/-- **`SpecPkg 𝔠₀ S₀` FROM THE GUARDED (P)-CLAUSES** at `𝔠₀ := kitOfRecord … 𝔰 (ghOfFibres …) ξd …`: `factorisationPk`, `aPacketSpectral` passed through; `matchingS` ∕
`transferS` BY CONSTRUCTION (★ K9-0a(a)); `localExpansion` = §2 fed with `c = ±1` and the two product-trace clauses AT `S ⊇ S₀` — the guarded twin of
★ `F0P3OverrideWitnessOfLetters.specPkg_kitOfRecord_ghOfFibres_of_productForm`. [cite: Rogawski1990, §14.6 Thm. 14.6.1 p. 241; Thm. 14.6.4 (14.6.3) p. 244; §13.3 Thm. 13.3.7]
[cite: FlathCorvallis1979, Thm. 3] -/
theorem specPkg_kitOfRecord_ghOfFibres_of_productFormS₀ (S₀ : Finset (Places L)) (hc : c = 1 ∨ c = -1)
    (hP1 : F0P3InnerFormClassificationV8.ClassificationKit.FactorisationPk
      (kitOfRecord L H ι T hT μ 𝔰 (ghOfFibres ι T hT 𝔰 hg hsm trGS trHS) ξd μω c jInf dsInf archTr ν μv ramCls₀) S₀)
    (hP2 : F0P3InnerFormClassificationV8.ClassificationKit.APacketSpectral
      (kitOfRecord L H ι T hT μ 𝔰 (ghOfFibres ι T hT 𝔰 hg hsm trGS trHS) ξd μω c jInf dsInf archTr ν μv ramCls₀) S₀)
    (hG : GTraceProductFormS₀ ι T hT (ghOfFibres ι T hT 𝔰 hg hsm trGS trHS) ξd μω jInf dsInf archTr S₀ μv)
    (hH : HTraceProductFormS₀ ι T hT (ghOfFibres ι T hT 𝔰 hg hsm trGS trHS) ξd μω c jInf dsInf archTr S₀ μv) :
    F0P3InnerFormClassificationV8.ClassificationKit.SpecPkg
      (kitOfRecord L H ι T hT μ 𝔰 (ghOfFibres ι T hT 𝔰 hg hsm trGS trHS) ξd μω c jInf dsInf archTr ν μv ramCls₀) S₀ :=
  ⟨hP1, matchingS_kitOfRecord_ghOfFibres ι T hT 𝔰 hg hsm trGS trHS ξd μω c jInf dsInf archTr ν μv ramCls₀ S₀,
    transferS_kitOfRecord_ghOfFibres ι T hT 𝔰 hg hsm trGS trHS ξd μω c jInf dsInf archTr ν μv ramCls₀ S₀, hP2,
    localExpansion_kitOfRecord_S₀ ι T hT 𝔰 (ghOfFibres ι T hT 𝔰 hg hsm trGS trHS) ξd μω c jInf dsInf archTr ν μv ramCls₀ S₀ hc hG hH⟩

/-- **`SpecPkg 𝔠₀ S₀` from the GUARDED one-variable clauses** (the shape a «K9-STF» letter states them in). [cite: Rogawski1990, §13.1 p. 199; §12.3 p. 178; §14.6 Thm. 14.6.4 p. 244]
[cite: FlathCorvallis1979, Thm. 3] -/
theorem specPkg_kitOfRecord_ghOfFibres_of_forallS₀ (S₀ : Finset (Places L)) (hc : c = 1 ∨ c = -1)
    (hP1 : F0P3InnerFormClassificationV8.ClassificationKit.FactorisationPk
      (kitOfRecord L H ι T hT μ 𝔰 (ghOfFibres ι T hT 𝔰 hg hsm trGS trHS) ξd μω c jInf dsInf archTr ν μv ramCls₀) S₀)
    (hP2 : F0P3InnerFormClassificationV8.ClassificationKit.APacketSpectral
      (kitOfRecord L H ι T hT μ 𝔰 (ghOfFibres ι T hT 𝔰 hg hsm trGS trHS) ξd μω c jInf dsInf archTr ν μv ramCls₀) S₀)
    (hGf : ∀ (ξ : OneDimAutRepH L) (S : Finset (Places L)), S₀ ⊆ S → ξd.ram ξ ⊆ S → ∀ (fS : TestS₀ L H ι T hT S),
      trGS S (ξd.PiXi ξ) fS = (if cptXi₀ ι μω ξ then 1 else 0) * (-1) ^ nCompactOfRecord L *
        ((∑ᶠ y, (memberCoeff (archPacketOfRecord ι μω jInf dsInf ξ) (-1) y : ℂ) * archTr y fS.arch) *
          ∏ v : ↥S, ∑ᶠ z, (memberCoeff (ξd.packFin ξ v.1) (-1) z : ℂ) *
            (letI : MeasurableSpace ((cmDatum L 3 H).Local v.1) := borel _; z.smoothTrace (μv v.1) (fS.loc v))))
    (hHf : ∀ (ξ : OneDimAutRepH L) (S : Finset (Places L)), S₀ ⊆ S → ξd.ram ξ ⊆ S → ∀ (fS : TestS₀ L H ι T hT S),
      trHS S (ξd.ρXi ξ) fS = (if cptXi₀ ι μω ξ then 1 else 0) * (-1) ^ nCompactOfRecord L * (c : ℂ) *
        ((∑ᶠ y, (memberCoeff (archPacketOfRecord ι μω jInf dsInf ξ) 1 y : ℂ) * archTr y fS.arch) *
          ∏ v : ↥S, ∑ᶠ z, (memberCoeff (ξd.packFin ξ v.1) 1 z : ℂ) *
            (letI : MeasurableSpace ((cmDatum L 3 H).Local v.1) := borel _; z.smoothTrace (μv v.1) (fS.loc v)))) :
    F0P3InnerFormClassificationV8.ClassificationKit.SpecPkg
      (kitOfRecord L H ι T hT μ 𝔰 (ghOfFibres ι T hT 𝔰 hg hsm trGS trHS) ξd μω c jInf dsInf archTr ν μv ramCls₀) S₀ :=
  specPkg_kitOfRecord_ghOfFibres_of_productFormS₀ ι T hT 𝔰 hg hsm trGS trHS ξd μω c jInf dsInf archTr μv ν ramCls₀ S₀ hc hP1 hP2
    (gTraceProductFormS₀_ghOfFibres_of_forall ι T hT 𝔰 hg hsm trGS trHS ξd μω jInf dsInf archTr μv S₀ hGf)
    (hTraceProductFormS₀_ghOfFibres_of_forall ι T hT 𝔰 hg hsm trGS trHS ξd μω c jInf dsInf archTr μv S₀ hHf)

end Fibres

/-! ### TRIO (read-backs) -/

section Trio

variable {L H μ}
variable {PG PH : Type} (gh : GHSide L H ι T hT PG PH) (ξd : XiSide L H PG PH)
  (μω : HeckeCharacter L) (c : ℚ) (jInf dsInf : ℤ → ℤ → ℤ → Cinf)
  (archTr : Cinf → (UnitaryGroup.arch (↥(maximalRealSubfield L)) L (IsCMField.complexConj L) 3 H → ℂ) → ℂ)
  (μv : ∀ v : Places L, @Measure ((cmDatum L 3 H).Local v) (borel _))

--------------------------------------------------

* _EXERCISE REQUIREMENTS_: In the records above, collect each line with "cmDatum".

* _ANSWER TO THIS EXERCISE_:
            (letI : MeasurableSpace ((cmDatum L 3 H).Local v.1) := borel _; z.smoothTrace (μv v.1) (fS.loc v))))
            (letI : MeasurableSpace ((cmDatum L 3 H).Local v.1) := borel _; z.smoothTrace (μv v.1) (fS.loc v)))) :
  (μv : ∀ v : Places L, @Measure ((cmDatum L 3 H).Local v) (borel _))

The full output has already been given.